→ Goal of the exercise
Begin at the line below that has "the Yang–Mills mass gap" and stop after the line that has "open B15Prop1RelativeAxialGauge (exists_isGaugeOn_relSmall)". Please restate only those lines, word for word.

→ Data section
....

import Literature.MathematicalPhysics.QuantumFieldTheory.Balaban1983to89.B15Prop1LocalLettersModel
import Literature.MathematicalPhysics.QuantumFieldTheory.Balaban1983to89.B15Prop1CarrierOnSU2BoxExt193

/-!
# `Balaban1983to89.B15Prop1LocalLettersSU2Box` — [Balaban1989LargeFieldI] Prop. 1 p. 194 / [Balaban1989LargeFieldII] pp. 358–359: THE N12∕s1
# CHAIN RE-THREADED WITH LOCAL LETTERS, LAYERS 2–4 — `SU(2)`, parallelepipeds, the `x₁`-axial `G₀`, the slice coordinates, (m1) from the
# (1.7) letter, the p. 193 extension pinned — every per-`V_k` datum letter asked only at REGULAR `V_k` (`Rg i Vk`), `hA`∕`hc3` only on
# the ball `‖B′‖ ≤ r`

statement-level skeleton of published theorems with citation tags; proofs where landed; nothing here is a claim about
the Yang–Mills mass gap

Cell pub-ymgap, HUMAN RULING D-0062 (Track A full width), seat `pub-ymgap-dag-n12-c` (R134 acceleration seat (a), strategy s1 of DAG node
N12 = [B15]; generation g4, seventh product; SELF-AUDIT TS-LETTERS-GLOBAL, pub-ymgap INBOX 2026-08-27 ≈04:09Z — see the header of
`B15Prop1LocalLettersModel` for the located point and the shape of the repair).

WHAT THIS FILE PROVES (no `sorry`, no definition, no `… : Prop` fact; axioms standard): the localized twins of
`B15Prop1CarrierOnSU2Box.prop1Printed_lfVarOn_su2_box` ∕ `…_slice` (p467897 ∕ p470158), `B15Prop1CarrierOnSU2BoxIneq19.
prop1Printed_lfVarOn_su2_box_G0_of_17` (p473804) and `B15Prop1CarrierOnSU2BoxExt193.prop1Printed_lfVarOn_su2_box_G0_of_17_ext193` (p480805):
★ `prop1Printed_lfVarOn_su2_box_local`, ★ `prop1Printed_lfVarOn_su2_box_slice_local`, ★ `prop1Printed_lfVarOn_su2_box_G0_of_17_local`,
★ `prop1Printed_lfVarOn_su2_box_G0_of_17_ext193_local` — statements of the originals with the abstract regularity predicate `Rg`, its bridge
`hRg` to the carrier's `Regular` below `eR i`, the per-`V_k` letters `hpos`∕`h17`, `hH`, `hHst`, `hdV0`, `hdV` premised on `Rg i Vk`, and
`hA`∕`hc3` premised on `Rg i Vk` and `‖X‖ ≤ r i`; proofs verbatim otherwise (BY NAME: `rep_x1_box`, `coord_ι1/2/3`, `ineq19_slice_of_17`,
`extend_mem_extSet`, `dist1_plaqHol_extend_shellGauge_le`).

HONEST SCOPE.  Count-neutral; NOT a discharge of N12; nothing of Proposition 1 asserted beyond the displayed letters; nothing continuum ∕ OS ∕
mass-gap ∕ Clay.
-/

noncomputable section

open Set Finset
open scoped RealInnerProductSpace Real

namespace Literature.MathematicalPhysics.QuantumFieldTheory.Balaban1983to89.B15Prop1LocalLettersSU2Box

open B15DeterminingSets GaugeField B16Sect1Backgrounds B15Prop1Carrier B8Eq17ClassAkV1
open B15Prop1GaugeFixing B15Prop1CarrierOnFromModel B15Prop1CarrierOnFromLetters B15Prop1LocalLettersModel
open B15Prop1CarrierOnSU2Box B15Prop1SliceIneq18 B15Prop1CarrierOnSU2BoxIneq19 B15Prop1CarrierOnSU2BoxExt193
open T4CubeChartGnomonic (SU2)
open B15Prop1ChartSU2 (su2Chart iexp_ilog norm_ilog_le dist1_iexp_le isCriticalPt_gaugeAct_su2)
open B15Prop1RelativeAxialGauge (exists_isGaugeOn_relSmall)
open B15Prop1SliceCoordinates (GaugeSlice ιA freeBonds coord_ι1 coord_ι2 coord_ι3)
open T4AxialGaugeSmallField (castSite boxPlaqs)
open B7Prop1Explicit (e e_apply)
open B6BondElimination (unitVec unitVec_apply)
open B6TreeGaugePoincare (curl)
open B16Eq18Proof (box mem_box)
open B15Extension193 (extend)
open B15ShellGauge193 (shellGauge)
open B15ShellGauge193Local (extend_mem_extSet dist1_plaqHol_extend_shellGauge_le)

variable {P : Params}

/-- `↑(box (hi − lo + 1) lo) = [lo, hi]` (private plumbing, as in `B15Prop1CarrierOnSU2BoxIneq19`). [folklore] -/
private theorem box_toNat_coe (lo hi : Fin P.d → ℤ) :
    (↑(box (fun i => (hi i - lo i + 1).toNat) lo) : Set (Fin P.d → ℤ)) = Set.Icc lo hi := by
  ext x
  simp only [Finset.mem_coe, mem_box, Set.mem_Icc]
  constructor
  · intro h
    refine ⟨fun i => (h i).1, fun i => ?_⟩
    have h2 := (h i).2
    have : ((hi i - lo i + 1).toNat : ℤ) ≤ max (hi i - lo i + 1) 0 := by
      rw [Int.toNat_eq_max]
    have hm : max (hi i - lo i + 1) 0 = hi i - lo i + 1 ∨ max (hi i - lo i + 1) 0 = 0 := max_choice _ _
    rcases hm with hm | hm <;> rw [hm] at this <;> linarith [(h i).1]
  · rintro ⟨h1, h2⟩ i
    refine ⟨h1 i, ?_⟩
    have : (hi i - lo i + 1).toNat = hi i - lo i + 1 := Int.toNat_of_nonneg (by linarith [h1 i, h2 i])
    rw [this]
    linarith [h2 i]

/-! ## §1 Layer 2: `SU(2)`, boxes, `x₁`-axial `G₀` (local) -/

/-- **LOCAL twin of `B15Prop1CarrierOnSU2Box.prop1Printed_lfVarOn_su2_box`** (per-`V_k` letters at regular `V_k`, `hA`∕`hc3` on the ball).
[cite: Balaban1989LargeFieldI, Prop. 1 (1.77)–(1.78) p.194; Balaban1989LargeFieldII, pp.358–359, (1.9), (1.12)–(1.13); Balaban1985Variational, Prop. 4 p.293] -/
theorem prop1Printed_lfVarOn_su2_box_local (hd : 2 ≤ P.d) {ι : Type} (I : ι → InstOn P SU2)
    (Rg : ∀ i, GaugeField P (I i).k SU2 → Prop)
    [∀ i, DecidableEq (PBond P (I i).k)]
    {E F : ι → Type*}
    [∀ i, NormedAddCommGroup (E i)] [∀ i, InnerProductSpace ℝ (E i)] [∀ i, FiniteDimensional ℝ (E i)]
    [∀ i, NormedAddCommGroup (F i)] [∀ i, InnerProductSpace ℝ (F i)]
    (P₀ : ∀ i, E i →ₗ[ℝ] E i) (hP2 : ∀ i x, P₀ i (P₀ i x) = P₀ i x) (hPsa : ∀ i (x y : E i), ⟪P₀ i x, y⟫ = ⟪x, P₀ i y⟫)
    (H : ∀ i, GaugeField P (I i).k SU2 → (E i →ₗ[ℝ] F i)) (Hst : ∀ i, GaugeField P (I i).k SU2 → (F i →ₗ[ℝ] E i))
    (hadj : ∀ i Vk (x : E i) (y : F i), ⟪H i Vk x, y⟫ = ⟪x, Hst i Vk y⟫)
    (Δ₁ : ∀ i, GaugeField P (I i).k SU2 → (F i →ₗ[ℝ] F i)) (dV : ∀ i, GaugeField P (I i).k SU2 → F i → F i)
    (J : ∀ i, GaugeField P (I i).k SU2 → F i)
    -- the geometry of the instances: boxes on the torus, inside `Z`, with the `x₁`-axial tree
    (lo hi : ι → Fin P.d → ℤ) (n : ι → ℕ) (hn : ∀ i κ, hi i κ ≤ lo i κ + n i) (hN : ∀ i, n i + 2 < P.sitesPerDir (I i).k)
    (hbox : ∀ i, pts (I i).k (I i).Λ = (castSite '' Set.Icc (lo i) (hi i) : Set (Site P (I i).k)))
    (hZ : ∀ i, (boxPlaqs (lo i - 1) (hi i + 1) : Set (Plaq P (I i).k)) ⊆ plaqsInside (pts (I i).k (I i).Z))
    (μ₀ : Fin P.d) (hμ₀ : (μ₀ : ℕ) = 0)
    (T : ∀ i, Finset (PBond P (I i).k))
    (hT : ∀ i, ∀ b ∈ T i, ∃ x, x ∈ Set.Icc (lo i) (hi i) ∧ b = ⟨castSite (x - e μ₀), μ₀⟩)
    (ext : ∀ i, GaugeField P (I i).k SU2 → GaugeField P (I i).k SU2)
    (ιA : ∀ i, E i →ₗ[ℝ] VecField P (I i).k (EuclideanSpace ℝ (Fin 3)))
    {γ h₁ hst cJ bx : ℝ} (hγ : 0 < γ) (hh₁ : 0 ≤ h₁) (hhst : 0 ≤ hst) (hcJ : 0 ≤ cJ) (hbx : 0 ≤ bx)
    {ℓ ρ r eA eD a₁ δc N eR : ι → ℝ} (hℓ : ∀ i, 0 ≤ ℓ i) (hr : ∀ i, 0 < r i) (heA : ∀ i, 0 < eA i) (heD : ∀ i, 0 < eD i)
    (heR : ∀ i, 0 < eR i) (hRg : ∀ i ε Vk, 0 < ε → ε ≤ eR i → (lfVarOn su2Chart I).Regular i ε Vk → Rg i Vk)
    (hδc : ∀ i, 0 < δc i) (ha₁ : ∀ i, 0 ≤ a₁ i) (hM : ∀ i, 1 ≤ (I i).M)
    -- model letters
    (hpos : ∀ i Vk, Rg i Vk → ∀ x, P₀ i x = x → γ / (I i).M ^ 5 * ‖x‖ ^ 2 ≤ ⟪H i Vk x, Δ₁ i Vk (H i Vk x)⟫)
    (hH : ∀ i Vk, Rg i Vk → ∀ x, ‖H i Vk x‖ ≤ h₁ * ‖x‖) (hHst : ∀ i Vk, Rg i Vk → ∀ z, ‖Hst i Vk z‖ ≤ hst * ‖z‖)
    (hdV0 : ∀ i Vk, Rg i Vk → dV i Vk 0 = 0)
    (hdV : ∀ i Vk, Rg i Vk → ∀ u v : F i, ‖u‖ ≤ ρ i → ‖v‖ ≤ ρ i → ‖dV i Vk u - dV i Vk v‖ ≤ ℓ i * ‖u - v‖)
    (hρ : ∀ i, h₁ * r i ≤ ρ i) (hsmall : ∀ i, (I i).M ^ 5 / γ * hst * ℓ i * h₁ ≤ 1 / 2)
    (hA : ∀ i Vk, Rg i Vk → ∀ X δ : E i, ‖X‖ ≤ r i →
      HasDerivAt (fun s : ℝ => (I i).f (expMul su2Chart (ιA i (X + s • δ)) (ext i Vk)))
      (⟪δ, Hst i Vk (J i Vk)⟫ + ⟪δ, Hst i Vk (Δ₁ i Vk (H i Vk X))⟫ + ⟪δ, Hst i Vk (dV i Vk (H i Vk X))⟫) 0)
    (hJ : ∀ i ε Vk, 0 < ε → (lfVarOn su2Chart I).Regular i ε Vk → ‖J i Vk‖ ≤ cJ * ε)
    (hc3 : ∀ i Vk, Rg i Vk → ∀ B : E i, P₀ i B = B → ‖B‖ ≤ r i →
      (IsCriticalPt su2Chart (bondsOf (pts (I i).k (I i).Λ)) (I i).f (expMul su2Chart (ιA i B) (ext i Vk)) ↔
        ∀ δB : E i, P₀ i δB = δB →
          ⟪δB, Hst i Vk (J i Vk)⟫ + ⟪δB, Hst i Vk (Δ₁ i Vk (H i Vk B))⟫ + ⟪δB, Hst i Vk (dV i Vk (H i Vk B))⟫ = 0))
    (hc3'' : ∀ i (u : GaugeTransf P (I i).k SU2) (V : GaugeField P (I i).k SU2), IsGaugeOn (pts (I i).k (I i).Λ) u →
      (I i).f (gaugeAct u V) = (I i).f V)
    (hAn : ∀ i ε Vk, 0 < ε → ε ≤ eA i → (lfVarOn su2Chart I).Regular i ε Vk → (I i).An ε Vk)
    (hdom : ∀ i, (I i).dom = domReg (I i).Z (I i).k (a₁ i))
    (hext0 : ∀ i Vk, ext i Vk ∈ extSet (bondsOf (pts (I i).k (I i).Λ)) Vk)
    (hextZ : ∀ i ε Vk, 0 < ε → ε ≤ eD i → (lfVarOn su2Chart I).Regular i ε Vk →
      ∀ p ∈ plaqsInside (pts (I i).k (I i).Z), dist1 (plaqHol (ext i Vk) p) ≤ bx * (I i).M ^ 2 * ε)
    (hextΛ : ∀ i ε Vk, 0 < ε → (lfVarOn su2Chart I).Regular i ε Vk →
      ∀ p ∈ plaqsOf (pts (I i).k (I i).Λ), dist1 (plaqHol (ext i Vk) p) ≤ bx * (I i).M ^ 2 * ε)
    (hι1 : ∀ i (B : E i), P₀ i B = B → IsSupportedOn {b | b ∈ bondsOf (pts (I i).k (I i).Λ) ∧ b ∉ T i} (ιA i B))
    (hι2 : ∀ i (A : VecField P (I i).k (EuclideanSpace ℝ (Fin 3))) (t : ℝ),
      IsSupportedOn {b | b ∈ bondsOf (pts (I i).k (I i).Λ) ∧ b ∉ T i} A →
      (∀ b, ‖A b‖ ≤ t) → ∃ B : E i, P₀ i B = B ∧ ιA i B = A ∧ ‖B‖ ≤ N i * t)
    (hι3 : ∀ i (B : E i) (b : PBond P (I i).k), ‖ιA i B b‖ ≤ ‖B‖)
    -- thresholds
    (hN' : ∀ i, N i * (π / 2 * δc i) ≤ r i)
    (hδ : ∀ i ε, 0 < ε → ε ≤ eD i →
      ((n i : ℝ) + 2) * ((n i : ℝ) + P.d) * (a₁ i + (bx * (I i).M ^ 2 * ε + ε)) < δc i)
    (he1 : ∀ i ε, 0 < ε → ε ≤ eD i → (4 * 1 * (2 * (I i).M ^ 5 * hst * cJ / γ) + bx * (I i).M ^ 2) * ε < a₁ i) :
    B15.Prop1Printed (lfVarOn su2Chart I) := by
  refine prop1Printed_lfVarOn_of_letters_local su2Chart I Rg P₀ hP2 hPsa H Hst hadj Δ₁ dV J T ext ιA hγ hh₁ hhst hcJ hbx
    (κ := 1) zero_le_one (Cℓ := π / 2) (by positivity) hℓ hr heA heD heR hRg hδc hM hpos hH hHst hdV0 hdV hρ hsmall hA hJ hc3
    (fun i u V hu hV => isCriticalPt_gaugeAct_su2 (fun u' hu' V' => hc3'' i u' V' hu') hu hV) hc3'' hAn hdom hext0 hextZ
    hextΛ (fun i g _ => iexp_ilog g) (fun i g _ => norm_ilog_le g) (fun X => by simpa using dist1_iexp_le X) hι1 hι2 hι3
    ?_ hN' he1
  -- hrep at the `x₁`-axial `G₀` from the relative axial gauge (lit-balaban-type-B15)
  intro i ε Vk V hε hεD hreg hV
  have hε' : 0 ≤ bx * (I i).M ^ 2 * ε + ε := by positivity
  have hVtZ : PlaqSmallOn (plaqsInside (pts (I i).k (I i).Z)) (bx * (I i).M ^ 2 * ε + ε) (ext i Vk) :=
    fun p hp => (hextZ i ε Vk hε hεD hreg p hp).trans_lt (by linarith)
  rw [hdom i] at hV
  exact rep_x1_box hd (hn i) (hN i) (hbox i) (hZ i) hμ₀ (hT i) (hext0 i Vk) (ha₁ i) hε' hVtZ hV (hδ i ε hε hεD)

....

→ Answer to the problem
the Yang–Mills mass gap

Cell pub-ymgap, HUMAN RULING D-0062 (Track A full width), seat `pub-ymgap-dag-n12-c` (R134 acceleration seat (a), strategy s1 of DAG node
N12 = [B15]; generation g4, seventh product; SELF-AUDIT TS-LETTERS-GLOBAL, pub-ymgap INBOX 2026-08-27 ≈04:09Z — see the header of
`B15Prop1LocalLettersModel` for the located point and the shape of the repair).

WHAT THIS FILE PROVES (no `sorry`, no definition, no `… : Prop` fact; axioms standard): the localized twins of
`B15Prop1CarrierOnSU2Box.prop1Printed_lfVarOn_su2_box` ∕ `…_slice` (p467897 ∕ p470158), `B15Prop1CarrierOnSU2BoxIneq19.
prop1Printed_lfVarOn_su2_box_G0_of_17` (p473804) and `B15Prop1CarrierOnSU2BoxExt193.prop1Printed_lfVarOn_su2_box_G0_of_17_ext193` (p480805):
★ `prop1Printed_lfVarOn_su2_box_local`, ★ `prop1Printed_lfVarOn_su2_box_slice_local`, ★ `prop1Printed_lfVarOn_su2_box_G0_of_17_local`,
★ `prop1Printed_lfVarOn_su2_box_G0_of_17_ext193_local` — statements of the originals with the abstract regularity predicate `Rg`, its bridge
`hRg` to the carrier's `Regular` below `eR i`, the per-`V_k` letters `hpos`∕`h17`, `hH`, `hHst`, `hdV0`, `hdV` premised on `Rg i Vk`, and
`hA`∕`hc3` premised on `Rg i Vk` and `‖X‖ ≤ r i`; proofs verbatim otherwise (BY NAME: `rep_x1_box`, `coord_ι1/2/3`, `ineq19_slice_of_17`,
`extend_mem_extSet`, `dist1_plaqHol_extend_shellGauge_le`).

HONEST SCOPE.  Count-neutral; NOT a discharge of N12; nothing of Proposition 1 asserted beyond the displayed letters; nothing continuum ∕ OS ∕
mass-gap ∕ Clay.
-/

noncomputable section

open Set Finset
open scoped RealInnerProductSpace Real

namespace Literature.MathematicalPhysics.QuantumFieldTheory.Balaban1983to89.B15Prop1LocalLettersSU2Box

open B15DeterminingSets GaugeField B16Sect1Backgrounds B15Prop1Carrier B8Eq17ClassAkV1
open B15Prop1GaugeFixing B15Prop1CarrierOnFromModel B15Prop1CarrierOnFromLetters B15Prop1LocalLettersModel
open B15Prop1CarrierOnSU2Box B15Prop1SliceIneq18 B15Prop1CarrierOnSU2BoxIneq19 B15Prop1CarrierOnSU2BoxExt193
open T4CubeChartGnomonic (SU2)
open B15Prop1ChartSU2 (su2Chart iexp_ilog norm_ilog_le dist1_iexp_le isCriticalPt_gaugeAct_su2)
open B15Prop1RelativeAxialGauge (exists_isGaugeOn_relSmall)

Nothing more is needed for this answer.